We can now run tests on our own computers. The team is distributed, and some locations miss access to the device. With these tests, they will be able to make a change, run the tests on their own computer, and be more confident that nothing broke. (Of course, this is not enough, but we'll talk about it in the next section)
They also decided to use Google Test instead of CppUTest, because it simplifies certain tasks, and because the device has enough resources to run it.
Running tests on your own computer is great for feedback, but not enough. This is true, especially when using different libraries for testing (thread on the local computer, the real-time OS primitives on the device). So, the next step will be to find a way to deploy the software automatically to a device and run the task tests on it. Once we do that, it's quite easy to have a continuous integration system that builds, deploys and runs the tests. This system will allow the developers who lack access to the device to test their code in a matter of hours on the real thing.

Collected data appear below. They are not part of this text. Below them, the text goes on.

import Summits.BirchSwinnertonDyer.BirchSwinnertonDyer.Theorems.TeichmullerTwistDescentTwistedPeriodLatticeDichotomy
import HarnessLib

/-!
# The minimal `p*`-twist of an optimal curve is optimal, and the Manin constants agree up to `{1, p}`
# (route `TeichmullerTwistDescent`, LINE 11, K stmt-BirchSwinnertonDyer-25368) — modulo modularity

Cell `pub/bsd-wall`, seat `bsd-line-ttd-p1` (g5). THEOREMS ONLY, theses-cone free. A structural
consequence of the index dichotomy (`TwistedPeriodLatticeDichotomy.index_dichotomy_of_modularity`) and of
the integrality of Néron scalings between globally minimal models
(`integral_neronScaling_of_isGloballyMinimal_holds`), GRANTED the Modularity theorem `exists_isNewformOf`:

* `exists_optimal_twist_datum_of_modularity` — for `W/ℚ` globally minimal, additive and potentially good at
  `p ≥ 5` with `ord_p Δ_min < 6` (Kodaira II/III/IV, the unstarred side), `E[p]` irreducible, and
  `D` a LATTICE-OPTIMAL conductor-level datum of `W` (`W` is the `X₀(N)`-optimal curve, `Λ_W = c·Λ(f)`):
  there is a globally minimal model `V` of the `p*`-twist, `C • W^{(p*)} = V` with `ord_p u(C) = 0`,
  carrying a LATTICE-OPTIMAL datum `D_V` at the same level with newform `f ⊗ χ_p` — i.e. **`V` is the
  `X₀(N)`-optimal curve of the twisted class** — and **`u·c(D) = ±c(D_V)` (saturation, K) or
  `u·c(D) = ±p·c(D_V)` (Edixhoven's case 1)**.
So, modulo modularity, the crux K at `(W, p, D)` is exactly the statement that the Manin constants of the
optimal curve and of its (optimal) minimal `p*`-twist have the same `p`-adic valuation. In the two cases
the Néron lattices satisfy `Λ_V = r·Λ_{W₀}` with `r = uc/c₀`, resp. `uc/(pc₀)`, rational, and `r, r⁻¹`
integral forces `r = ±1`, `Λ_V = Λ_{W₀}` for the optimal member `W₀` of the twisted class.
BSD is not proved by this; Manin's conjecture is not proved by this; K is not proved by this.
[cite: EdixhovenManin1991, Thm. 3 and §4] [cite: Stevens1989, Lemma (5.2), (5.4) pp. 96–97]
[cite: SilvermanATAEC1994, IV.5.1 with IV.6.1]
-/

set_option autoImplicit false
-- single-conjunct summit: `Summit.BirchSwinnertonDyer.BirchSwinnertonDyer.…` repeats the name by design
set_option linter.dupNamespace false

noncomputable section

open scoped Classical

open WeierstrassCurve Literature.NumberTheory.EllipticCurves Literature.NumberTheory.EllipticCurves.ModularForms
  Literature.NumberTheory.EllipticCurves.Rank1Residual
  Summit.BirchSwinnertonDyer.Rank1Residual Summit.BirchSwinnertonDyer.Rank1Residual.Additive
  Summit.BirchSwinnertonDyer.BirchSwinnertonDyer.Theorems.TeichmullerTwistDescentStarInvolution

namespace Summit.BirchSwinnertonDyer.BirchSwinnertonDyer.Theorems.TeichmullerTwistDescent.TwistOptimality

open PeriodLatticeIndexParity TwistFrame TwistedPeriodLatticeDichotomy

/-- **Two Néron lattices of globally minimal models scaled into each other by a rational `r ≠ 0` and its
inverse coincide**: `r, r⁻¹ ∈ ℤ` (`integral_neronScaling_of_isGloballyMinimal_holds`, Néron mapping property)
forces `r = ±1`. [cite: SilvermanATAEC1994, IV.5.1 with IV.6.1] -/
theorem lattice_eq_of_rat_scaling {X Y : WeierstrassCurve ℚ} [X.IsElliptic] [Y.IsElliptic]
    [X.IsGloballyMinimal] [Y.IsGloballyMinimal] {LX LY : PeriodPair}
    (hLX : IsNeronLatticeOf (X.baseChange ℂ) LX) (hLY : IsNeronLatticeOf (Y.baseChange ℂ) LY) {r : ℚ}
    (hr : r ≠ 0) (h1 : ∀ z ∈ LX.lattice, ((r : ℚ) : ℂ) * z ∈ LY.lattice)
    (h2 : ∀ z ∈ LY.lattice, (((r⁻¹ : ℚ) : ℚ) : ℂ) * z ∈ LX.lattice) :
    (r = 1 ∨ r = -1) ∧ ∀ z : ℂ, z ∈ LX.lattice ↔ z ∈ LY.lattice := by
  obtain ⟨k, hk⟩ := integral_neronScaling_of_isGloballyMinimal_holds X Y LX LY hLX hLY r h1
  obtain ⟨k', hk'⟩ := integral_neronScaling_of_isGloballyMinimal_holds Y X LY LX hLY hLX r⁻¹ h2
  have hkk : k * k' = 1 := by
    have h : (k : ℚ) * k' = 1 := by rw [hk, hk', mul_inv_cancel₀ hr]
    exact_mod_cast h
  have hr1 : r = 1 ∨ r = -1 := by
    rcases Int.eq_one_or_neg_one_of_mul_eq_one hkk with h | h
    · left; rw [← hk, h]; norm_num
    · right; rw [← hk, h]; norm_num
  refine ⟨hr1, fun z ↦ ⟨fun hz ↦ ?_, fun hz ↦ ?_⟩⟩
  · have h := h1 z hz
    rcases hr1 with h' | h'
    · rw [h'] at h; simpa using h
    · rw [h'] at h
      have : (((-1 : ℚ) : ℚ) : ℂ) * z = -z := by push_cast; ring
      rw [this] at h
      simpa using neg_mem h
  · have h := h2 z hz
    rcases hr1 with h' | h'
    · rw [h'] at h; simpa using h
    · rw [h'] at h
      have : ((((-1 : ℚ)⁻¹ : ℚ) : ℚ) : ℂ) * z = -z := by push_cast; ring
      rw [this] at h
      simpa using neg_mem h

/-- **The minimal `p*`-twist of the optimal curve is optimal, and the Manin constants agree up to `{1, p}`
(GRANTED modularity).** For `W/ℚ` globally minimal, additive and potentially good at `p ≥ 5`
(`0 ≤ ord_p j`) with `ord_p Δ_min < 6`, `E[p]` irreducible, and `D` a lattice-optimal conductor-level datum
of `W` (`p² ∣ N`): there is a globally minimal `V`, `C • W^{(p*)} = V` with `ord_p u(C) = 0`, with a
LATTICE-OPTIMAL datum `D_V` at level `N(W)` whose newform is `f_D ⊗ χ_p`, and
`u·c(D) = ±c(D_V)` (the saturated case: K holds at `(W, p, D)`) or `u·c(D) = ±p·c(D_V)` (Edixhoven's
case 1). Proof: twist frame (`V`, optimal `W₀ ∼ V`, `D₀`, `f ⊗ χ = f_{D₀}`); by the index dichotomy
`Λ_V = r·Λ_{W₀}` with `r = uc/c₀` (index `1`) or `r = uc/(pc₀)` (index `p²`) RATIONAL, and
`lattice_eq_of_rat_scaling` gives `r = ±1`, `Λ_V = Λ_{W₀}`; then `(f_{D₀}, Λ_V, c₀)` is a datum of `V`
(`ModularParametrizationData.exists_of_isNewformOf`), lattice-optimal because `D₀` is.
[cite: EdixhovenManin1991, Thm. 3 and §4] [cite: Stevens1989, Lemma (5.4) p. 97] -/
theorem exists_optimal_twist_datum_of_modularity (hnf : exists_isNewformOf) (W : WeierstrassCurve ℚ)
    [W.IsElliptic] [W.IsGloballyMinimal] (p : ℕ) [Fact p.Prime] [NeZero (W.conductorNorm ℤ)]
    (D : ModularParametrizationData W (W.conductorNorm ℤ)) (hsq : p ^ 2 ∣ W.conductorNorm ℤ)
    (hp5 : 5 ≤ p) (hadd : Rank1Residual.Addv W p) (hirr : Rank1Residual.Irr W p)
    (hj : 0 ≤ padicValRat p W.j) (hW6 : padicValInt p W.minimalDiscriminantInt < 6)
    (hopt : ∀ z ∈ D.L.lattice, ∃ w ∈ periodLattice D.f, z = D.c * w) :
    ∃ (V : WeierstrassCurve ℚ) (_ : V.IsElliptic) (_ : V.IsGloballyMinimal) (C : VariableChange ℚ)
      (DV : ModularParametrizationData V (W.conductorNorm ℤ)),
      C • W.quadraticTwist ((-1 : ℚ) ^ (p / 2) * p) = V ∧ padicValRat p (C.u : ℚ) = 0 ∧
      (∀ z ∈ DV.L.lattice, ∃ w ∈ periodLattice DV.f, z = DV.c * w) ∧
      DV.f = charTwist (W.conductorNorm ℤ) (dvd_refl _) hsq (isQuadratic_quadraticChar_ringHomComp p) D.f ∧
      ((C.u : ℚ) * D.c = DV.c ∨ (C.u : ℚ) * D.c = -DV.c ∨
        (C.u : ℚ) * D.c = p * DV.c ∨ (C.u : ℚ) * D.c = -(p * DV.c)) := by
  have hpP : p.Prime := Fact.out
  have hp2 : p ≠ 2 := by omega
  have hχ := isQuadratic_quadraticChar_ringHomComp p
  have hprim : DirichletCharacter.IsPrimitive ((quadraticChar (ZMod p)).ringHomComp (Int.castRingHom ℂ)) :=
    isPrimitive_quadraticChar_ringHomComp p hp2
  set G : ℂ := gaussSum ((quadraticChar (ZMod p)).ringHomComp (Int.castRingHom ℂ))
    (ZMod.stdAddChar (N := p)) with hGdef
  have hG0 : G ≠ 0 := gaussSum_stdAddChar_ne_zero_of_isPrimitive hprim
  set fχ := charTwist (W.conductorNorm ℤ) (dvd_refl _) hsq hχ D.f with hfχdef
  have hStevens : ∀ w ∈ periodLattice fχ, G * w ∈ periodLattice D.f := fun w hw ↦
    gaussSum_mul_mem_periodLattice_of_mem_charTwist (W.conductorNorm ℤ) (dvd_refl _) hsq hχ hprim D.f hw
  have hFrame : ∀ z ∈ periodLattice D.f, ∃ w ∈ periodLattice fχ, (p : ℂ) * z = G * w := fun z hz ↦
    TwistedPeriodLatticeIndexFrame.natCast_mul_mem_gaussSum_mul_periodLattice_charTwist_of_modularParametrizationData
      W p D hsq _ hχ hprim hz
  -- the twist frame and the dichotomy
  obtain ⟨V, W₀, hVe, hVm, hE₀, hM₀, C, LV, D₀, hC, hu, hLV, hiso, -, hopt₀, hfeq⟩ :=
    exists_twist_frame hnf W p D hsq hp5 hadd hirr hj hW6 hχ
  haveI := hVe
  haveI := hVm
  haveI := hE₀
  haveI := hM₀
  have htw : ∀ x : ℂ, x ∈ LV.lattice ↔ G * ((((C.u : ℚ) : ℂ))⁻¹ * x) ∈ D.L.lattice := fun x ↦
    mem_lattice_twist_pStar_iff p hp2 W V D.isNeronLattice hLV C hC x
  have hc : D.c ≠ 0 := D.maninConstant_ne_zero_holds
  have hc₀ : D₀.c ≠ 0 := D₀.maninConstant_ne_zero_holds
  have hu0 : (C.u : ℚ) ≠ 0 := C.u.ne_zero
  have hcℂ : (D.c : ℂ) ≠ 0 := by exact_mod_cast hc
  have hc₀ℂ : (D₀.c : ℂ) ≠ 0 := by exact_mod_cast hc₀
  have huℂ : (((C.u : ℚ) : ℚ) : ℂ) ≠ 0 := by exact_mod_cast hu0
  have hpℂ : (p : ℂ) ≠ 0 := by exact_mod_cast hpP.ne_zero
  have hfV : IsNewformOf V D₀.f := D₀.isNewformOf.of_isIsogenous hiso
  -- common conclusion from `Λ_V = Λ_{W₀}`
  have conclude : (∀ z : ℂ, z ∈ D₀.L.lattice ↔ z ∈ LV.lattice) →
      ((C.u : ℚ) * D.c = D₀.c ∨ (C.u : ℚ) * D.c = -D₀.c ∨
        (C.u : ℚ) * D.c = p * D₀.c ∨ (C.u : ℚ) * D.c = -(p * D₀.c)) →
      ∃ (V : WeierstrassCurve ℚ) (_ : V.IsElliptic) (_ : V.IsGloballyMinimal) (C : VariableChange ℚ)
        (DV : ModularParametrizationData V (W.conductorNorm ℤ)),
        C • W.quadraticTwist ((-1 : ℚ) ^ (p / 2) * p) = V ∧ padicValRat p (C.u : ℚ) = 0 ∧
        (∀ z ∈ DV.L.lattice, ∃ w ∈ periodLattice DV.f, z = DV.c * w) ∧
        DV.f = fχ ∧
        ((C.u : ℚ) * D.c = DV.c ∨ (C.u : ℚ) * D.c = -DV.c ∨
          (C.u : ℚ) * D.c = p * DV.c ∨ (C.u : ℚ) * D.c = -(p * DV.c)) := by
    intro hLeq hrel
    have hle : ∀ z ∈ periodLattice D₀.f, (D₀.c : ℂ) * z ∈ LV.lattice := fun z hz ↦
      (hLeq _).mp (D₀.smul_periodLattice_le z hz)
    obtain ⟨DV, hDVf, hDVL, hDVc⟩ := ModularParametrizationData.exists_of_isNewformOf hfV hLV hc₀ hle
    refine ⟨V, hVe, hVm, C, DV, hC, hu, ?_, by rw [hDVf]; exact hfeq.symm, by rw [hDVc]; exact hrel⟩
    intro z hz
    rw [hDVL] at hz
    obtain ⟨w, hw, hzw⟩ := hopt₀ z ((hLeq z).mpr hz)
    exact ⟨w, by rw [hDVf]; exact hw, by rw [hDVc]; exact hzw⟩
  rcases index_dichotomy_of_modularity hnf W p D hsq hp5 hadd hirr hj hW6 hopt _ hχ hprim with hsat | hcase
  · -- saturated case: `Λ_V = (uc/c₀) Λ_{W₀}`
    set r : ℚ := (C.u : ℚ) * (D.c : ℚ) / (D₀.c : ℚ) with hrdef
    have hr0 : r ≠ 0 := by
      rw [hrdef]; exact div_ne_zero (mul_ne_zero hu0 (by exact_mod_cast hc)) (by exact_mod_cast hc₀)
    have hrℂ : ((r : ℚ) : ℂ) = (((C.u : ℚ) : ℚ) : ℂ) * (D.c : ℂ) / (D₀.c : ℂ) := by
      rw [hrdef]; push_cast; ring
    have hr1 : ∀ z ∈ D₀.L.lattice, ((r : ℚ) : ℂ) * z ∈ LV.lattice := by
      intro x hx
      obtain ⟨w', hw', rfl⟩ := hopt₀ x hx
      rw [← hfeq] at hw'
      have h1 : (D.c : ℂ) * (G * w') ∈ D.L.lattice := D.smul_periodLattice_le _ (hStevens w' hw')
      have e : G * ((((C.u : ℚ) : ℚ) : ℂ)⁻¹ * (((r : ℚ) : ℂ) * ((D₀.c : ℂ) * w'))) = (D.c : ℂ) * (G * w') := by
        rw [hrℂ]
        field_simp
      rw [htw, e]
      exact h1
    have hr2 : ∀ z ∈ LV.lattice, (((r⁻¹ : ℚ) : ℚ) : ℂ) * z ∈ D₀.L.lattice := by
      intro y hy
      have h1 := (htw y).mp hy
      obtain ⟨z, hz, hz'⟩ := hopt _ h1
      obtain ⟨w, hw, rfl⟩ := hsat z hz
      have h2 : (D₀.c : ℂ) * w ∈ D₀.L.lattice := D₀.smul_periodLattice_le _ (hfeq ▸ hw)
      have hy' : y = (((C.u : ℚ) : ℚ) : ℂ) * ((D.c : ℂ) * (G * w)) / G := by
        rw [← hz']
        field_simp
      have e : (((r⁻¹ : ℚ) : ℚ) : ℂ) * y = (D₀.c : ℂ) * w := by
        rw [hy', Rat.cast_inv, hrℂ]
        field_simp
      rw [e]
      exact h2
    obtain ⟨hr, hLeq⟩ := lattice_eq_of_rat_scaling D₀.isNeronLattice hLV hr0 hr1 hr2
    refine conclude hLeq ?_
    have e : (C.u : ℚ) * D.c = r * D₀.c := by rw [hrdef]; field_simp
    rcases hr with h | h
    · exact Or.inl (by rw [e, h, one_mul])
    · exact Or.inr (Or.inl (by rw [e, h, neg_one_mul]))
  · -- Edixhoven's case 1: `Λ_V = (uc/(pc₀)) Λ_{W₀}`
    set r : ℚ := (C.u : ℚ) * (D.c : ℚ) / ((p : ℚ) * (D₀.c : ℚ)) with hrdef
    have hr0 : r ≠ 0 := by
      rw [hrdef]
      exact div_ne_zero (mul_ne_zero hu0 (by exact_mod_cast hc))
        (mul_ne_zero (by exact_mod_cast hpP.ne_zero) (by exact_mod_cast hc₀))
    have hrℂ : ((r : ℚ) : ℂ) = (((C.u : ℚ) : ℚ) : ℂ) * (D.c : ℂ) / ((p : ℂ) * (D₀.c : ℂ)) := by
      rw [hrdef]; push_cast; ring
    have hr1 : ∀ z ∈ D₀.L.lattice, ((r : ℚ) : ℂ) * z ∈ LV.lattice := by
      intro x hx
      obtain ⟨w', hw', rfl⟩ := hopt₀ x hx
      rw [← hfeq] at hw'
      obtain ⟨z, hz, hzw⟩ := hcase w' hw'
      have h1 : (D.c : ℂ) * z ∈ D.L.lattice := D.smul_periodLattice_le _ hz
      have e : G * ((((C.u : ℚ) : ℚ) : ℂ)⁻¹ * (((r : ℚ) : ℂ) * ((D₀.c : ℂ) * w'))) = (D.c : ℂ) * z := by
        rw [hrℂ]
        field_simp
        linear_combination hzw
      rw [htw, e]
      exact h1
    have hr2 : ∀ z ∈ LV.lattice, (((r⁻¹ : ℚ) : ℚ) : ℂ) * z ∈ D₀.L.lattice := by
      intro y hy
      have h1 := (htw y).mp hy
      obtain ⟨z, hz, hz'⟩ := hopt _ h1
      obtain ⟨w', hw', hw''⟩ := hFrame z hz
      have h2 : (D₀.c : ℂ) * w' ∈ D₀.L.lattice := D₀.smul_periodLattice_le _ (hfeq ▸ hw')
      have hy' : y = (((C.u : ℚ) : ℚ) : ℂ) * ((D.c : ℂ) * z) / G := by
        rw [← hz']
        field_simp
      have e : (((r⁻¹ : ℚ) : ℚ) : ℂ) * y = (D₀.c : ℂ) * w' := by
        rw [hy', Rat.cast_inv, hrℂ]
        field_simp
        linear_combination hw''
      rw [e]
      exact h2
    obtain ⟨hr, hLeq⟩ := lattice_eq_of_rat_scaling D₀.isNeronLattice hLV hr0 hr1 hr2
    refine conclude hLeq ?_
    have e : (C.u : ℚ) * D.c = r * (p * D₀.c) := by rw [hrdef]; field_simp
    rcases hr with h | h
    · exact Or.inr (Or.inr (Or.inl (by rw [e, h, one_mul])))
    · exact Or.inr (Or.inr (Or.inr (by rw [e, h, neg_one_mul])))

end Summit.BirchSwinnertonDyer.BirchSwinnertonDyer.Theorems.TeichmullerTwistDescent.TwistOptimality

end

To complete the testing strategy, we'll also need to write stress tests and figure out a schedule for running them. And, to improve the design, we'll need to refactor the IPC so that it is consistent throughout the codebase.
Writing automated tests on a real-time, embedded C codebase is not only possible, but very beneficial. The usual techniques apply the pyramid of tests, characterization tests, and techniques to break dependencies. There is additional complexity due to having two testing configurations: on developers' computer and on the device, but that's easy to solve with a well-built system.
The most important factor in adopting the tests is design. A clear integration layer with external dependencies and an easy way to inject test doubles make a big difference in terms of the time spent writing the first tests. C/C++ have an advantage in this context: macros are a way of breaking dependencies and of dependency injection unavailable in other languages. It has been my experience that the inherent complexity of C/C++ leads to clearer separation in design compared to Java, PHP or C#, thus simplifying the task of writing tests on existing code.